Adds a NeighborSearchMethod enum with four options: KDTREE (original), DIRECT26, DIRECT7, and DIRECT1
Implements setNumberOfThreads() method with OpenMP support for parallel execution
Parallelizes the main computation loop in computeDerivatives() using OpenMP directives
Updates test to verify functionality with the new API

Reviewed changes

Copilot reviewed 3 out of 3 changed files in this pull request and generated 3 comments.

File	Description
registration/include/pcl/registration/ndt.h	Adds enum for neighbor search methods, declares thread control API and private member variables for threading configuration
registration/include/pcl/registration/impl/ndt.hpp	Implements setNumberOfThreads() with OpenMP detection, parallelizes derivative computation loop, adds switch statement for different search methods
test/registration/test_ndt.cpp	Updates test to explicitly configure search method and thread count for validation

Comments suppressed due to low confidence (1)

registration/include/pcl/registration/impl/ndt.hpp:269

The OpenMP parallel region has a critical thread safety issue. The variables score, score_gradient, and hessian are marked as shared, but multiple threads will update them concurrently (via score += on line 266 and calls to updateDerivatives which modifies score_gradient and hessian). These concurrent updates to shared variables will cause race conditions, leading to incorrect results. You need to use reduction clauses for score and critical sections or atomic operations for score_gradient and hessian, or alternatively use thread-local accumulators that are combined after the parallel region.

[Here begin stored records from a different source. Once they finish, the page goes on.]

import Literature.AlgebraicGeometry.Limits.LocalizationTwoOpensDescent
import Literature.RingTheory.Localization.FinitePresentationDescent
import HarnessLib

/-!
# Limits of schemes: schemes of finite presentation over `Spec A_S` descend to `Spec A` (Stacks 01ZM)

Topic: `Literature/AlgebraicGeometry/Limits`; conclusion of the series on the localization diagram
`Spec A_S = lim_s Spec A[1/s]` (`Limits/LocalizationDiagram`, …, `Limits/LocalizationTwoOpensDescent`).
Main result (`LocApprox.exists_iso_pullback`): let `B` be a localization of the commutative ring
`A` and `X → Spec B` a quasi-compact, quasi-separated morphism locally of finite presentation.
Then **`X ≅ P ×_A Spec B` over `Spec B` for an `A`-scheme `P → Spec A` which is quasi-compact,
quasi-separated and locally of finite presentation.** This is EGA IV₃ Thm. 8.8.2 (ii) / The
Stacks project, Tag 01ZM (schemes of finite presentation over a limit `lim Sᵢ` of schemes with
affine transition maps come from a finite stage; Görtz–Wedhorn I, Thm. 10.66) for the cofiltered
system of basic open neighbourhoods `Spec A[1/s]`, `s ∈ S`, in the stage-free form special to
localizations (a scheme over some `Spec A[1/s]` is a scheme over `Spec A` with the same base
change to `Spec B`). With `S = A ∖ 𝔭`: a scheme of finite presentation over the local ring `A_𝔭`
extends to a scheme of finite presentation over `A` (and then, by `Limits/LocalizationSmoothSpread`
and `Limits/LocalizationSeparatedSpread`, smoothness and separatedness over `A_𝔭` spread to a
neighbourhood `D(s)` of `𝔭`); consumer: the one-bad-prime gluing of Néron models
(`Literature.NumberTheory.EllipticCurves.NeronModelOnePrime`).

## Proof

Induction on a finite affine open cover of `X` (`exists_iso_pullback_sSup`): an affine open
`U = Spec C` descends because the finitely presented `B`-algebra `C` is `B ⊗[A] C₀` for a finitely
presented `A`-algebra `C₀` (`Literature.RingTheory.Localization.exists_finitePresentation_tensorProduct_algEquiv`,
clearing denominators; `exists_iso_pullback_of_isAffineOpen`), and the union of two descended
quasi-compact opens descends by `exists_iso_pullback_of_two_charts`
(`Limits/LocalizationTwoOpensDescent`: descend the quasi-compact overlap to a stage, spread out the
identification of the two descended overlaps compatibly, glue by a pushout along open
immersions, and compare), the intersection being quasi-compact because `X` is quasi-separated
(`exists_iso_pullback_sup`).

## References

* A. Grothendieck, EGA IV₃, Thm. 8.8.2 (ii) (Publ. Math. IHÉS 28, 1966). [EGAIV3]
* The Stacks project, Tag 01ZM. [StacksProject]
* U. Görtz, T. Wedhorn, *Algebraic Geometry I: Schemes*, 2nd ed. (2020), Thm. 10.66, p. 330.
  [GortzWedhorn2020]
-/

noncomputable section

universe u

open CategoryTheory CategoryTheory.Limits AlgebraicGeometry TopologicalSpace MonoidalCategory
  CartesianMonoidalCategory TensorProduct
open Opposite

namespace Literature.AlgebraicGeometry.Limits

namespace LocApprox

open Literature.AlgebraicGeometry.Motives (SchemeOver specOver)

set_option backward.isDefEq.respectTransparency false

variable {A : Type u} [CommRing A] (S : Submonoid A) (B : Type u) [CommRing B] [Algebra A B]

/-! ## The affine case -/

section Affine

/-- **Affine case of Stacks 01ZM for a localization:** `Spec C`, `C` a finitely presented
`B`-algebra (`B = A_S`), is the base change of `Spec C₀` for a finitely presented `A`-algebra `C₀`
(`exists_finitePresentation_tensorProduct_algEquiv`: `C ≅ B ⊗[A] C₀`; Mathlib `pullbackSpecIso`).
[cite: StacksProject, Tag 01ZM (affine case)] -/
theorem exists_iso_pullback_specOver [IsLocalization S B] (C : Type u) [CommRing C] [Algebra B C]
    [Algebra A C] [IsScalarTower A B C] [Algebra.FinitePresentation B C] :
    ∃ (P : SchemeOver A), QuasiCompact P.hom ∧ QuasiSeparated P.hom ∧
      LocallyOfFinitePresentation P.hom ∧
        Nonempty ((Over.pullback (specOver A B).hom).obj P ≅ specOver B C) := by
  obtain ⟨C₀, _, _, hfp, ⟨ε⟩⟩ :=
    Literature.RingTheory.Localization.exists_finitePresentation_tensorProduct_algEquiv B C S
  have hlfp : LocallyOfFinitePresentation (specOver A C₀).hom :=
    (HasRingHomProperty.Spec_iff (P := @LocallyOfFinitePresentation)).mpr
      (RingHom.finitePresentation_algebraMap.mpr hfp)
  refine ⟨specOver A C₀,
    inferInstanceAs (QuasiCompact (Spec.map (CommRingCat.ofHom (algebraMap A C₀)))),
    inferInstanceAs (QuasiSeparated (Spec.map (CommRingCat.ofHom (algebraMap A C₀)))), hlfp, ⟨?_⟩⟩
  -- the ring isomorphism `C₀ ⊗[A] B ≅ C` and its compatibility with `B`
  let r : C₀ ⊗[A] B ≃+* C := (Algebra.TensorProduct.comm A C₀ B).toRingEquiv.trans ε.toRingEquiv
  have hr : ∀ b : B, r ((Algebra.TensorProduct.includeRight (R := A) (A := C₀)) b) = algebraMap B C b := by
    intro b
    change ε (Algebra.TensorProduct.comm A C₀ B ((1 : C₀) ⊗ₜ[A] b)) = algebraMap B C b
    rw [Algebra.TensorProduct.comm_tmul]
    have h := ε.commutes b
    rwa [Algebra.TensorProduct.algebraMap_apply, Algebra.algebraMap_self, RingHom.id_apply] at h
  have hcomp : CommRingCat.ofHom (algebraMap B C) ≫ CommRingCat.ofHom r.symm.toRingHom =
      CommRingCat.ofHom (Algebra.TensorProduct.includeRight (R := A) (A := C₀) (B := B)).toRingHom := by
    ext b
    change r.symm (algebraMap B C b) = Algebra.TensorProduct.includeRight b
    rw [← hr, RingEquiv.symm_apply_apply]
  let e₂ : Spec (CommRingCat.of (C₀ ⊗[A] B)) ≅ Spec (CommRingCat.of C) :=
    (Scheme.Spec.mapIso r.toCommRingCatIso.op).symm
  have he₂ : e₂.hom = Spec.map (CommRingCat.ofHom r.symm.toRingHom) := rfl
  refine Over.isoMk (pullbackSpecIso A C₀ B ≪≫ e₂) ?_
  change (pullbackSpecIso A C₀ B ≪≫ e₂).hom ≫ Spec.map (CommRingCat.ofHom (algebraMap B C)) =
    pullback.snd _ _
  rw [Iso.trans_hom, Category.assoc, he₂, ← Spec.map_comp, hcomp, ← pullbackSpecIso_hom_snd]
  rfl

/-- **An affine open subscheme of a `B`-scheme locally of finite presentation descends to `A`**
(`B = A_S`): it is `Spec` of a finitely presented `B`-algebra. [cite: StacksProject, Tag 01ZM] -/
theorem exists_iso_pullback_of_isAffineOpen [IsLocalization S B] (X : SchemeOver B)
    [LocallyOfFinitePresentation X.hom] (U : X.left.Opens) (hU : IsAffineOpen U) :
    ∃ (P : SchemeOver A), QuasiCompact P.hom ∧ QuasiSeparated P.hom ∧
      LocallyOfFinitePresentation P.hom ∧
        Nonempty ((Over.pullback (specOver A B).hom).obj P ≅ Over.mk (U.ι ≫ X.hom)) := by
  let φ : CommRingCat.of B ⟶ Γ(X.left, U) := Spec.preimage (hU.isoSpec.inv ≫ U.ι ≫ X.hom)
  have hφ : Spec.map φ = hU.isoSpec.inv ≫ U.ι ≫ X.hom := Spec.map_preimage _
  letI : Algebra B Γ(X.left, U) := φ.hom.toAlgebra
  letI : Algebra A Γ(X.left, U) := (φ.hom.comp (algebraMap A B)).toAlgebra
  haveI : IsScalarTower A B Γ(X.left, U) := IsScalarTower.of_algebraMap_eq fun _ => rfl
  haveI : Algebra.FinitePresentation B Γ(X.left, U) := by
    have h : LocallyOfFinitePresentation (Spec.map φ) := by rw [hφ]; infer_instance
    exact (HasRingHomProperty.Spec_iff (P := @LocallyOfFinitePresentation)).mp h
  obtain ⟨P, h₁, h₂, h₃, ⟨e⟩⟩ := exists_iso_pullback_specOver S B Γ(X.left, U)
  refine ⟨P, h₁, h₂, h₃, ⟨e ≪≫ Over.isoMk hU.isoSpec.symm ?_⟩⟩
  change hU.isoSpec.inv ≫ U.ι ≫ X.hom = Spec.map (CommRingCat.ofHom φ.hom)
  rw [CommRingCat.ofHom_hom, hφ]

end Affine

/-! ## The union of two descended opens -/

section Union

variable {B}

/-- The range of the inclusion `U → V` of open subschemes (`U ≤ V`) is the preimage of `U`.
[folklore] -/
theorem range_homOfLE {Y : Scheme.{u}} {U V : Y.Opens} (h : U ≤ V) :
    Set.range (Y.homOfLE h) = V.ι ⁻¹' (U : Set Y) := by
  have hc : Set.range (Y.homOfLE h ≫ V.ι) = (U : Set Y) := by
    rw [Scheme.homOfLE_ι, Scheme.Opens.range_ι]
  rw [← hc, Scheme.Hom.comp_base, TopCat.coe_comp, Set.range_comp,
    Set.preimage_image_eq _ V.ι.isOpenEmbedding.injective]

/-- An open subscheme which is a base change of a quasi-compact `A`-scheme is quasi-compact.
[folklore] -/
theorem isCompact_of_iso_pullback {X : SchemeOver B} (U : X.left.Opens) (P : SchemeOver A)
    [QuasiCompact P.hom] (e : (Over.pullback (specOver A B).hom).obj P ≅ Over.mk (U.ι ≫ X.hom)) :
    IsCompact (U : Set X.left) := by
  haveI : CompactSpace (specOver A B).left := inferInstanceAs (CompactSpace (Spec (CommRingCat.of B)))
  haveI : CompactSpace ((Over.pullback (specOver A B).hom).obj P).left :=
    SubalgApprox.compactSpace_tensorObj_left P (T := specOver A B)
  have hc : CompactSpace (U : Scheme.{u}) := (e.hom.left.homeomorph).compactSpace
  exact isCompact_iff_compactSpace.mpr hc

/-- **The union of two descended open subschemes of a quasi-separated `B`-scheme descends.**
[cite: StacksProject, Tag 01ZM] -/
theorem exists_iso_pullback_sup [IsLocalization S B] (X : SchemeOver B) [QuasiSeparatedSpace X.left]
    (U V : X.left.Opens)
    (hU : ∃ (P : SchemeOver A), QuasiCompact P.hom ∧ QuasiSeparated P.hom ∧
      LocallyOfFinitePresentation P.hom ∧
        Nonempty ((Over.pullback (specOver A B).hom).obj P ≅ Over.mk (U.ι ≫ X.hom)))
    (hV : ∃ (P : SchemeOver A), QuasiCompact P.hom ∧ QuasiSeparated P.hom ∧
      LocallyOfFinitePresentation P.hom ∧
        Nonempty ((Over.pullback (specOver A B).hom).obj P ≅ Over.mk (V.ι ≫ X.hom))) :
    ∃ (P : SchemeOver A), QuasiCompact P.hom ∧ QuasiSeparated P.hom ∧
      LocallyOfFinitePresentation P.hom ∧
        Nonempty ((Over.pullback (specOver A B).hom).obj P ≅ Over.mk ((U ⊔ V).ι ≫ X.hom)) := by
  obtain ⟨P₁, _, _, _, ⟨e₁⟩⟩ := hU
  obtain ⟨P₂, _, _, _, ⟨e₂⟩⟩ := hV
  have hUc : IsCompact (U : Set X.left) := isCompact_of_iso_pullback U P₁ e₁
  have hVc : IsCompact (V : Set X.left) := isCompact_of_iso_pullback V P₂ e₂
  -- the two charts of `U ⊔ V`
  let Y : SchemeOver B := Over.mk ((U ⊔ V).ι ≫ X.hom)
  let j₁ : Over.mk (U.ι ≫ X.hom) ⟶ Y := Over.homMk (X.left.homOfLE (le_sup_left : U ≤ U ⊔ V))
    (by change X.left.homOfLE _ ≫ (U ⊔ V).ι ≫ X.hom = U.ι ≫ X.hom
        rw [← Category.assoc, Scheme.homOfLE_ι])
  let j₂ : Over.mk (V.ι ≫ X.hom) ⟶ Y := Over.homMk (X.left.homOfLE (le_sup_right : V ≤ U ⊔ V))
    (by change X.left.homOfLE _ ≫ (U ⊔ V).ι ≫ X.hom = V.ι ≫ X.hom
        rw [← Category.assoc, Scheme.homOfLE_ι])
  let u₁ : (Over.pullback (specOver A B).hom).obj P₁ ⟶ Y := e₁.hom ≫ j₁
  let u₂ : (Over.pullback (specOver A B).hom).obj P₂ ⟶ Y := e₂.hom ≫ j₂
  haveI : IsOpenImmersion u₁.left := by
    change IsOpenImmersion (e₁.hom.left ≫ X.left.homOfLE le_sup_left); infer_instance
  haveI : IsOpenImmersion u₂.left := by
    change IsOpenImmersion (e₂.hom.left ≫ X.left.homOfLE le_sup_right); infer_instance
  have hr₁ : Set.range u₁.left = (U ⊔ V).ι ⁻¹' (U : Set X.left) :=
    (range_iso_hom_left_comp e₁ (X.left.homOfLE le_sup_left)).trans (range_homOfLE le_sup_left)
  have hr₂ : Set.range u₂.left = (U ⊔ V).ι ⁻¹' (V : Set X.left) :=
    (range_iso_hom_left_comp e₂ (X.left.homOfLE le_sup_right)).trans (range_homOfLE le_sup_right)
  have hcov : Set.range u₁.left ∪ Set.range u₂.left = Set.univ := by
    rw [hr₁, hr₂, ← Set.preimage_union]
    exact Set.eq_univ_of_forall fun w => w.2
  have hqc : IsCompact (Set.range u₁.left ∩ Set.range u₂.left) := by
    rw [hr₁, hr₂, ← Set.preimage_inter]
    refine ((U ⊔ V).ι.isOpenEmbedding.isInducing.isCompact_preimage_iff ?_).mpr
      (QuasiSeparatedSpace.inter_isCompact _ _ U.2 hUc V.2 hVc)
    rw [Scheme.Opens.range_ι]
    exact Set.inter_subset_left.trans (le_sup_left : U ≤ U ⊔ V)
  exact exists_iso_pullback_of_two_charts S B Y P₁ P₂ u₁ u₂ hcov hqc

end Union

/-! ## Finite affine covers, and the theorem -/

section Main

variable {B}

/-- The union of finitely many affine open subschemes of a quasi-separated `B`-scheme locally of
finite presentation descends to `A` (induction on the number of affine opens, from the affine case
and the union of two). [cite: StacksProject, Tag 01ZM] -/
theorem exists_iso_pullback_sSup [IsLocalization S B] (X : SchemeOver B) [QuasiSeparatedSpace X.left]
    [LocallyOfFinitePresentation X.hom] (Us : Set X.left.Opens) (hfin : Us.Finite)
    (hUs : Us ⊆ X.left.affineOpens) :
    ∃ (P : SchemeOver A), QuasiCompact P.hom ∧ QuasiSeparated P.hom ∧
      LocallyOfFinitePresentation P.hom ∧
        Nonempty ((Over.pullback (specOver A B).hom).obj P ≅ Over.mk ((sSup Us).ι ≫ X.hom)) := by
  induction Us, hfin using Set.Finite.induction_on with
  | empty =>
    rw [sSup_empty]
    exact exists_iso_pullback_of_isAffineOpen S B X ⊥ (isAffineOpen_bot X.left)
  | @insert U Us _ _ ih =>
    rw [sSup_insert]
    exact exists_iso_pullback_sup S X U (sSup Us)
      (exists_iso_pullback_of_isAffineOpen S B X U (hUs (Set.mem_insert _ _)))
      (ih (fun V hV => hUs (Set.mem_insert_of_mem _ hV)))

/-- **Schemes of finite presentation over a localization descend to the base ring** (EGA IV₃
Thm. 8.8.2 (ii); The Stacks project, Tag 01ZM; Görtz–Wedhorn I, Thm. 10.66 — for the limit
`Spec A_S = lim_{s ∈ S} Spec A[1/s]`). Let `B` be a localization of `A` at `S` and `X → Spec B`
quasi-compact, quasi-separated and locally of finite presentation. Then there is an `A`-scheme
`P → Spec A`, quasi-compact, quasi-separated and locally of finite presentation, with
`P ×_A Spec B ≅ X` over `Spec B`. (A scheme of finite presentation over a finite stage
`Spec A[1/s]` is in particular such a `P`, the base change to `Spec B` being insensitive to the
intermediate open stage; conversely `P ×_A Spec A[1/s]` recovers a model over a stage.)
[cite: StacksProject, Tag 01ZM] [cite: EGAIV3, Thm. 8.8.2 (ii)]
[cite: GortzWedhorn2020, Thm. 10.66, p. 330] -/
theorem exists_iso_pullback [IsLocalization S B] (X : SchemeOver B) [QuasiCompact X.hom]
    [QuasiSeparated X.hom] [LocallyOfFinitePresentation X.hom] :
    ∃ (P : SchemeOver A), QuasiCompact P.hom ∧ QuasiSeparated P.hom ∧
      LocallyOfFinitePresentation P.hom ∧
        Nonempty ((Over.pullback (specOver A B).hom).obj P ≅ X) := by
  haveI : CompactSpace X.left := QuasiCompact.compactSpace_of_compactSpace X.hom
  haveI : QuasiSeparatedSpace X.left := quasiSeparatedSpace_of_quasiSeparated X.hom
  obtain ⟨Us, hUs, hfin, htop⟩ := X.left.isBasis_affineOpens.exists_finite_of_isCompact
    (U := (⊤ : X.left.Opens)) (by simpa using isCompact_univ)
  obtain ⟨P, h₁, h₂, h₃, ⟨e⟩⟩ := exists_iso_pullback_sSup S X Us hfin hUs
  refine ⟨P, h₁, h₂, h₃, ⟨e ≪≫ ?_⟩⟩
  rw [← htop]
  exact Over.isoMk X.left.topIso (by rw [Scheme.topIso_hom]; rfl)

end Main

end LocApprox

end Literature.AlgebraicGeometry.Limits

end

#pragma omp parallel for num_threads(threads_) schedule(dynamic, 32)                   \
    shared(score, score_gradient, hessian) firstprivate(neighborhood, distances)
  // Update gradient and hessian for each point, line 17 in Algorithm 2 [Magnusson 2009]
  for (std::ptrdiff_t idx = 0; idx < static_cast<std::ptrdiff_t>(input_->size());
       idx++) {
    // Transformed Point
    const auto& x_trans_pt = trans_cloud[idx];

    // Find neighbors with different search method
    switch (search_method_) {
    case KDTREE:
      // Radius search has been experimentally faster than direct neighbor checking.
      target_cells_.radiusSearch(x_trans_pt, resolution_, neighborhood, distances);
      break;
    case DIRECT26:
      target_cells_.getNeighborhoodAtPoint(x_trans_pt, neighborhood);
      break;
    case DIRECT7:
      target_cells_.getFaceNeighborsAtPoint(x_trans_pt, neighborhood);
      break;
    case DIRECT1:
      target_cells_.getVoxelAtPoint(x_trans_pt, neighborhood);
      break;
    }

    // Original Point
    const Eigen::Vector3d x = (*input_)[idx].getVector3fMap().template cast<double>();
    const Eigen::Vector3d x_trans_position =
        x_trans_pt.getVector3fMap().template cast<double>();

    for (const auto& cell : neighborhood) {
      // Denorm point, x_k' in Equations 6.12 and 6.13 [Magnusson 2009]
      const Eigen::Vector3d x_trans = x_trans_position - cell->getMean();
      // Inverse Covariance of Occupied Voxel
      // Uses precomputed covariance for speed.
      const Eigen::Matrix3d c_inv = cell->getInverseCov();

      // Compute derivative of transform function w.r.t. transform vector, J_E and H_E
      // in Equations 6.18 and 6.20 [Magnusson 2009]
      computePointDerivatives(x);
      // Update score, gradient and hessian, lines 19-21 in Algorithm 2, according to
      // Equations 6.10, 6.12 and 6.13, respectively [Magnusson 2009]
      score +=
          updateDerivatives(score_gradient, hessian, x_trans, c_inv, compute_hessian);
    }
  }

💡 Add Copilot custom instructions for smarter, more guided reviews. Learn how to get started.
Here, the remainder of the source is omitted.